Running VPS Infrastructure with Systemd
I run all my personal infrastructure on a single VPS using systemd services instead of Docker. No containers, no orchestration, just systemd units and bash scripts.
Why Not Docker?
Docker is fine, but for a single VPS it felt like overhead. I wanted something simpler and built-in. I initially started with Docker but was constantly hitting networking issues with services communicating.

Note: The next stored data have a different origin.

import Summits.QuantumFields.GaugeBoot.DiagonalRPTorusPolyakovLadder
import HarnessLib

/-!
# The value of the ladder integral (gauge-boot, task L3(ξ))

HONEST FRAMING (cell `pub-gaugeboot`, page 1 of every file): the venture produces certified bounds
on lattice expectations at stated coupling, gauge group, dimension and torus size; NOT a mass gap,
NOT a continuum limit, NOT a string tension; NOT Yang–Mills-summit-bearing (barriers
`FixedCouplingUltralocality`, `PerturbativeInvisibility`). This module finishes the computation
of the LEADING strong-coupling coefficient used by the structural NEGATIVE result
`DiagonalRPTorusNegativeOddSUN`; it discharges nothing by itself.

## Content

Continuing `DiagonalRPTorusPolyakovLadder` (`J_1 = c₁^{L-1} J_L`): the last stage
`J_L = ∫ Re χ(𝔄) Re χ(𝔅) Re χ(𝔅⁻¹ r_0 𝔄 r_0⁻¹)` is evaluated by resampling the rung `r_0`
with the class identity (R2) (`integral_stage_last`), then the bottom link of each column with
right invariance of Haar measure (`integral_twoLoop`, `integral_oneLoop`):
**`ladderIntegral_eq`** `I(A,B) = c₁^{L-1} c₂ (V₀² + V₁²)`, `V₀ = ∫ (Re χ)²`
(`PlaquetteLowerBound.charVariance`), `V₁ = ∫ Re χ Im χ` (`charMixed`), and
**`ladderIntegral_pos`**: `I(A,B) > 0` whenever `c₁, c₂ > 0` and `N ≥ 1`.
Elementary; no definition of substance (`imTr`, `twoLoop`, `oneLoop` are abbreviations of
integrands), no named fact.
-/

open MeasureTheory Complex Finset Function
open scoped ComplexOrder

namespace Summit.QuantumFields.GaugeBoot

open Literature.MathematicalPhysics.QuantumFieldTheory
open Literature.MathematicalPhysics.QuantumFieldTheory.PlaquetteLowerBound (reTr charVariance)
open Literature.RepresentationTheory.CompactGroups

noncomputable section

namespace DiagRPSUN

open DiagRPThree DiagRPPolyakov

section Value

variable {L : ℕ} [NeZero L] {N : ℕ} {G : Type*} [Group G] [TopologicalSpace G]
  [IsTopologicalGroup G] [CompactSpace G] [MeasurableSpace G] [BorelSpace G]
  [SecondCountableTopology G] (ρ : G →* Matrix (Fin N) (Fin N) ℂ)
  (pl : {q : Fin 3 × Fin 3 // q.1 < q.2}) (B : ZMod L × ZMod L)

/-- `Im χ = Im tr ρ`. -/
def imTr (g : G) : ℝ := ((ρ g).trace).im

/-- The two-loop integrand `Re χ(𝔄) Re χ(𝔅) (Re χ(𝔄) Re χ(𝔅) + Im χ(𝔄) Im χ(𝔅))` left after the
rungs are integrated out (`𝔄`, `𝔅` the two Polyakov holonomies). -/
def twoLoop (U : GaugeConfig 3 L G) : ℝ :=
  reTr ρ (colHol (bump pl.1.1 B) L U) * reTr ρ (colHol B L U) *
    (reTr ρ (colHol (bump pl.1.1 B) L U) * reTr ρ (colHol B L U) +
      imTr ρ (colHol (bump pl.1.1 B) L U) * imTr ρ (colHol B L U))

/-- The one-loop integrand `V₀ Re χ(𝔅)² + V₁ Re χ(𝔅) Im χ(𝔅)` left after the column `A` is
integrated out. -/
def oneLoop (U : GaugeConfig 3 L G) : ℝ :=
  charVariance ρ * reTr ρ (colHol B L U) ^ 2 +
    charMixed ρ * (reTr ρ (colHol B L U) * imTr ρ (colHol B L U))

omit [NeZero L] [TopologicalSpace G] [IsTopologicalGroup G] [CompactSpace G] [MeasurableSpace G]
  [BorelSpace G] [SecondCountableTopology G] in
/-- The last stage integrand: `Re χ(𝔄) Re χ(𝔅) Re χ(𝔅⁻¹ r_0 𝔄 r_0⁻¹)`. -/
theorem stageIntegrand_last (U : GaugeConfig 3 L G) :
    stageIntegrand ρ pl B L U = reTr ρ (colHol (bump pl.1.1 B) L U) * reTr ρ (colHol B L U) *
      reTr ρ ((colHol B L U)⁻¹ * U (vsite B 0, pl.1.1) * colHol (bump pl.1.1 B) L U *
        (U (vsite B 0, pl.1.1))⁻¹) := by
  unfold stageIntegrand ladderWord polRe colHol reTr
  rw [ZMod.natCast_self, Ico_self, prod_empty, mul_one]

omit [NeZero L] [IsTopologicalGroup G] [CompactSpace G] [MeasurableSpace G] [BorelSpace G]
  [SecondCountableTopology G] in
/-- `Im χ` of a continuous configuration functional is continuous. -/
theorem continuous_imTr_comp (hρ : Continuous ρ) {f : GaugeConfig 3 L G → G} (hf : Continuous f) :
    Continuous fun U => imTr ρ (f U) :=
  Complex.continuous_im.comp (hρ.matrix_trace.comp hf)

omit [NeZero L] [CompactSpace G] [MeasurableSpace G] [BorelSpace G] [SecondCountableTopology G] in
/-- The two-loop integrand is continuous. -/
theorem continuous_twoLoop (hρ : Continuous ρ) : Continuous (twoLoop ρ pl B) := by
  unfold twoLoop colHol
  have hA := continuous_lineHolonomy (L := L) (G := G) 2 L (vsite (bump pl.1.1 B) 0)
  have hB := continuous_lineHolonomy (L := L) (G := G) 2 L (vsite B 0)
  exact ((continuous_reTr_comp ρ hρ hA).mul (continuous_reTr_comp ρ hρ hB)).mul
    (((continuous_reTr_comp ρ hρ hA).mul (continuous_reTr_comp ρ hρ hB)).add
      ((continuous_imTr_comp ρ hρ hA).mul (continuous_imTr_comp ρ hρ hB)))

omit [NeZero L] [SecondCountableTopology G] in
/-- The one-loop integrand is continuous. -/
theorem continuous_oneLoop (hρ : Continuous ρ) : Continuous (oneLoop ρ B) := by
  unfold oneLoop colHol
  have hB := continuous_lineHolonomy (L := L) (G := G) 2 L (vsite B 0)
  exact (continuous_const.mul ((continuous_reTr_comp ρ hρ hB).pow 2)).add
    (continuous_const.mul ((continuous_reTr_comp ρ hρ hB).mul (continuous_imTr_comp ρ hρ hB)))

/-! ### Resampling the rung `r_0` with (R2) -/

/-- **`J_L = c₂ ∫ twoLoop`** (resample `r_0 = U(vsite B 0, a)` with the class identity (R2);
`χ(𝔅⁻¹) = conj χ(𝔅)`). -/
theorem integral_stage_last (hpl : pl.1.2 = 2) (hρ : Continuous ρ) {c₂ : ℝ}
    (hR2 : ∀ x y : G, ∫ g, reTr ρ (g * x * g⁻¹ * y) ∂haarProbability G =
      c₂ * ((ρ x).trace * (ρ y).trace).re) :
    ∫ U, stageIntegrand ρ pl B L U ∂Measure.pi (fun _ : Edge 3 L => haarProbability G) =
      c₂ * ∫ U, twoLoop ρ pl B U ∂Measure.pi (fun _ : Edge 3 L => haarProbability G) := by
  have ha := fst_ne_two pl hpl
  set a : Fin 3 := pl.1.1 with ha_def
  set e : Edge 3 L := (vsite B 0, a) with he
  rw [← integral_const_mul]
  refine integral_pi_update_of_forall (haarProbability G) e
    (integrable_of_continuous_config (continuous_stageIntegrand ρ pl B hρ L)) fun U => ?_
  have hcol : ∀ (C : ZMod L × ZMod L) (s : G), colHol C L (update U e s) = colHol C L U :=
    fun C s => by unfold colHol; rw [lineHolonomy_update_of_snd_ne_two ha]
  set gA : G := colHol (bump a B) L U with hgA
  set gB : G := colHol B L U with hgB
  have hF : ∀ s : G, stageIntegrand ρ pl B L (update U e s) =
      reTr ρ gA * reTr ρ gB * reTr ρ (s * gA * s⁻¹ * gB⁻¹) := fun s => by
    rw [stageIntegrand_last, ← ha_def, hcol, hcol, ← he, update_self, ← hgA, ← hgB,
      show gB⁻¹ * s * gA * s⁻¹ = gB⁻¹ * (s * gA * s⁻¹) by group, reTr_mul_comm ρ gB⁻¹]
  simp_rw [hF]
  rw [integral_const_mul, hR2 gA gB⁻¹, CompactGroup.trace_map_inv ρ hρ]
  unfold twoLoop
  rw [← ha_def, ← hgA, ← hgB]
  unfold reTr imTr
  simp only [Complex.mul_re, Complex.conj_re, Complex.conj_im]
  ring

/-! ### Resampling the bottom links with right invariance -/

omit [NeZero L] [TopologicalSpace G] [IsTopologicalGroup G] [CompactSpace G] [MeasurableSpace G]
  [BorelSpace G] [SecondCountableTopology G] in
/-- The upper part of a column does not read the bottom link (`L ≥ 1` heights `1, …, L-1`). -/
theorem lineHolonomy_upper_update (hL : 0 < L) {U : GaugeConfig 3 L G} {s : G}
    (A : ZMod L × ZMod L) :
    lineHolonomy (update U (vsite A 0, (2 : Fin 3)) s) 2 (L - 1) (vsite A 1) =
      lineHolonomy U 2 (L - 1) (vsite A 1) := by
  haveI : NeZero L := ⟨hL.ne'⟩
  refine lineHolonomy_update_of_ne A 1 (L - 1) fun t ht h => ?_
  have h2 : (1 : ZMod L) + (t : ZMod L) = 0 := (vsite_eq_vsite_iff.1 (congrArg Prod.fst h)).2
  have h3 : (((1 + t : ℕ) : ZMod L)) = ((0 : ℕ) : ZMod L) := by push_cast; exact h2
  have := (natCast_eq_natCast_iff_of_lt (by omega) hL).1 h3
  omega

omit [SecondCountableTopology G] in
/-- Right invariance in the form used twice: `∫ f(Re χ(s w), Im χ(s w)) ds = ∫ f(Re χ s, Im χ s) ds`
for the two quadratic integrands. -/
theorem integral_quadratic_mul_right (hρ : Continuous ρ) (w : G) (p q : ℝ) :
    ∫ s, (p * reTr ρ (s * w) ^ 2 + q * (reTr ρ (s * w) * imTr ρ (s * w))) ∂haarProbability G =
      p * charVariance ρ + q * charMixed ρ := by
  have h := integral_mul_right_eq_self (μ := haarProbability G)
    (fun g : G => p * reTr ρ g ^ 2 + q * (reTr ρ g * imTr ρ g)) w
  rw [h]
  have hc1 : Continuous fun g : G => reTr ρ g ^ 2 :=
    (PlaquetteLowerBound.continuous_reTr ρ hρ).pow 2
  have hc2 : Continuous fun g : G => reTr ρ g * imTr ρ g :=
    (PlaquetteLowerBound.continuous_reTr ρ hρ).mul (Complex.continuous_im.comp hρ.matrix_trace)
  rw [integral_add ((hc1.integrable_of_hasCompactSupport (HasCompactSupport.of_compactSpace _)).const_mul p)
      ((hc2.integrable_of_hasCompactSupport (HasCompactSupport.of_compactSpace _)).const_mul q),
    integral_const_mul, integral_const_mul]
  rfl

/-- **Integrating out the column `A`**: `∫ twoLoop = ∫ oneLoop` (resample the bottom link
`a_0`; `𝔄 = a_0 𝔄'` and Haar measure is right invariant). -/
theorem integral_twoLoop (hpl : pl.1.2 = 2) (hρ : Continuous ρ) (hL : 1 < L) :
    ∫ U, twoLoop ρ pl B U ∂Measure.pi (fun _ : Edge 3 L => haarProbability G) =
      ∫ U, oneLoop ρ B U ∂Measure.pi (fun _ : Edge 3 L => haarProbability G) := by
  have ha := fst_ne_two pl hpl
  have hL0 : 0 < L := by omega
  set a : Fin 3 := pl.1.1 with ha_def
  set A := bump a B with hA
  have hAB : B ≠ A := fun h => bump_ne_self hL ha B (by rw [← hA, ← h])
  set e : Edge 3 L := (vsite A 0, (2 : Fin 3)) with he
  refine integral_pi_update_of_forall (haarProbability G) e
    (integrable_of_continuous_config (continuous_twoLoop ρ pl B hρ)) fun U => ?_
  have hsplit : ∀ V : GaugeConfig 3 L G,
      colHol A L V = V (vsite A 0, 2) * lineHolonomy V 2 (L - 1) (vsite A 1) := fun V => by
    unfold colHol
    rw [lineHolonomy_eq_mul V 2 hL0, vsite_shift_two, zero_add]
  have hup : ∀ s : G, lineHolonomy (update U e s) 2 (L - 1) (vsite A 1) =
      lineHolonomy U 2 (L - 1) (vsite A 1) := fun s => lineHolonomy_upper_update hL0 A
  have hB : ∀ s : G, colHol B L (update U e s) = colHol B L U := fun s => by
    unfold colHol
    exact lineHolonomy_update_of_col_ne hAB 0 0 L
  set w : G := lineHolonomy U 2 (L - 1) (vsite A 1) with hw
  set gB : G := colHol B L U with hgB
  have hF : ∀ s : G, twoLoop ρ pl B (update U e s) =
      reTr ρ gB ^ 2 * reTr ρ (s * w) ^ 2 +
        reTr ρ gB * imTr ρ gB * (reTr ρ (s * w) * imTr ρ (s * w)) := fun s => by
    unfold twoLoop
    rw [← ha_def, ← hA, hsplit, hup, hB, ← he, update_self]
    ring
  simp_rw [hF]
  rw [integral_quadratic_mul_right ρ hρ]
  unfold oneLoop
  rw [← hgB]
  ring

/-- **Integrating out the column `B`**: `∫ oneLoop = V₀² + V₁²`. -/
theorem integral_oneLoop (hρ : Continuous ρ) :
    ∫ U, oneLoop ρ B U ∂Measure.pi (fun _ : Edge 3 L => haarProbability G) =
      charVariance ρ ^ 2 + charMixed ρ ^ 2 := by
  have hL0 : 0 < L := NeZero.pos L
  set e : Edge 3 L := (vsite B 0, (2 : Fin 3)) with he
  suffices key : ∀ U : GaugeConfig 3 L G,
      ∫ s, oneLoop ρ B (update U e s) ∂haarProbability G = charVariance ρ ^ 2 + charMixed ρ ^ 2 by
    rw [integral_pi_update_of_forall (haarProbability G) e
      (integrable_of_continuous_config (continuous_oneLoop ρ B hρ)) key, integral_const, smul_eq_mul,
      probReal_univ, one_mul]
  intro U
  have hsplit : ∀ V : GaugeConfig 3 L G,
      colHol B L V = V (vsite B 0, 2) * lineHolonomy V 2 (L - 1) (vsite B 1) := fun V => by
    unfold colHol
    rw [lineHolonomy_eq_mul V 2 hL0, vsite_shift_two, zero_add]
  have hup : ∀ s : G, lineHolonomy (update U e s) 2 (L - 1) (vsite B 1) =
      lineHolonomy U 2 (L - 1) (vsite B 1) := fun s => lineHolonomy_upper_update hL0 B
  set w : G := lineHolonomy U 2 (L - 1) (vsite B 1) with hw
  have hF : ∀ s : G, oneLoop ρ B (update U e s) =
      charVariance ρ * reTr ρ (s * w) ^ 2 +
        charMixed ρ * (reTr ρ (s * w) * imTr ρ (s * w)) := fun s => by
    unfold oneLoop
    rw [hsplit, hup, ← he, update_self]
  simp_rw [hF]
  rw [integral_quadratic_mul_right ρ hρ]
  ring

/-! ### The value and the sign of the ladder integral -/

/-- ★ **The ladder integral, evaluated**: under (R1) and (R2),
`I(A,B) = c₁^{L-1} c₂ (V₀² + V₁²)`. -/
theorem ladderIntegral_eq (hpl : pl.1.2 = 2) (hρ : Continuous ρ) (hL : 1 < L) {c₁ c₂ : ℝ}
    (hR1 : ∀ x y : G, ∫ g, reTr ρ (x * g⁻¹) * reTr ρ (g * y) ∂haarProbability G =
      c₁ * reTr ρ (x * y))
    (hR2 : ∀ x y : G, ∫ g, reTr ρ (g * x * g⁻¹ * y) ∂haarProbability G =
      c₂ * ((ρ x).trace * (ρ y).trace).re) :
    ladderIntegral ρ pl B = c₁ ^ (L - 1) * (c₂ * (charVariance ρ ^ 2 + charMixed ρ ^ 2)) := by
  rw [ladderIntegral_eq_stage_one ρ pl B hpl, stage_one_eq ρ pl B hpl hρ hR1,
    integral_stage_last ρ pl B hpl hρ hR2, integral_twoLoop ρ pl B hpl hρ hL,
    integral_oneLoop ρ B hρ]

/-- ★ **The ladder integral is positive**: `I(A,B) ≥ c₁^{L-1} c₂ V₀² > 0` for `c₁, c₂ > 0`,
`N ≥ 1` (`V₀ > 0`: `PlaquetteLowerBound.charVariance_pos`). -/
theorem ladderIntegral_pos (hpl : pl.1.2 = 2) (hρ : Continuous ρ) (hL : 1 < L) (hN : 1 ≤ N)
    {c₁ c₂ : ℝ} (hc₁ : 0 < c₁) (hc₂ : 0 < c₂)
    (hR1 : ∀ x y : G, ∫ g, reTr ρ (x * g⁻¹) * reTr ρ (g * y) ∂haarProbability G =
      c₁ * reTr ρ (x * y))
    (hR2 : ∀ x y : G, ∫ g, reTr ρ (g * x * g⁻¹ * y) ∂haarProbability G =
      c₂ * ((ρ x).trace * (ρ y).trace).re) :
    0 < ladderIntegral ρ pl B := by
  rw [ladderIntegral_eq ρ pl B hpl hρ hL hR1 hR2]
  have hV := PlaquetteLowerBound.charVariance_pos ρ hρ hN
  positivity

end Value

end DiagRPSUN

end

end Summit.QuantumFields.GaugeBoot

Systemd already handles process supervision, logging, and restarts. Why add another layer?
What's Running
The VPS hosts:
- Gitea - Git hosting at code.jakegoldsborough.com
- Woodpecker CI - Continuous integration (idle for now)
- Scrob - Music scrobbling server (see previous post)
- GoatCounter (3 instances) - Analytics for multiple sites
- Caddy - Reverse proxy with automatic HTTPS
- PostgreSQL - Shared database for Gitea, Woodpecker, and Scrob
Everything runs as dedicated system users with systemd units managing their lifecycle.
How It Works
Caddy (reverse proxy + TLS)
|
+-- code.jakegoldsborough.com -> Gitea (port 3000)
+-- ci.jakegoldsborough.com -> Woodpecker (port 8000)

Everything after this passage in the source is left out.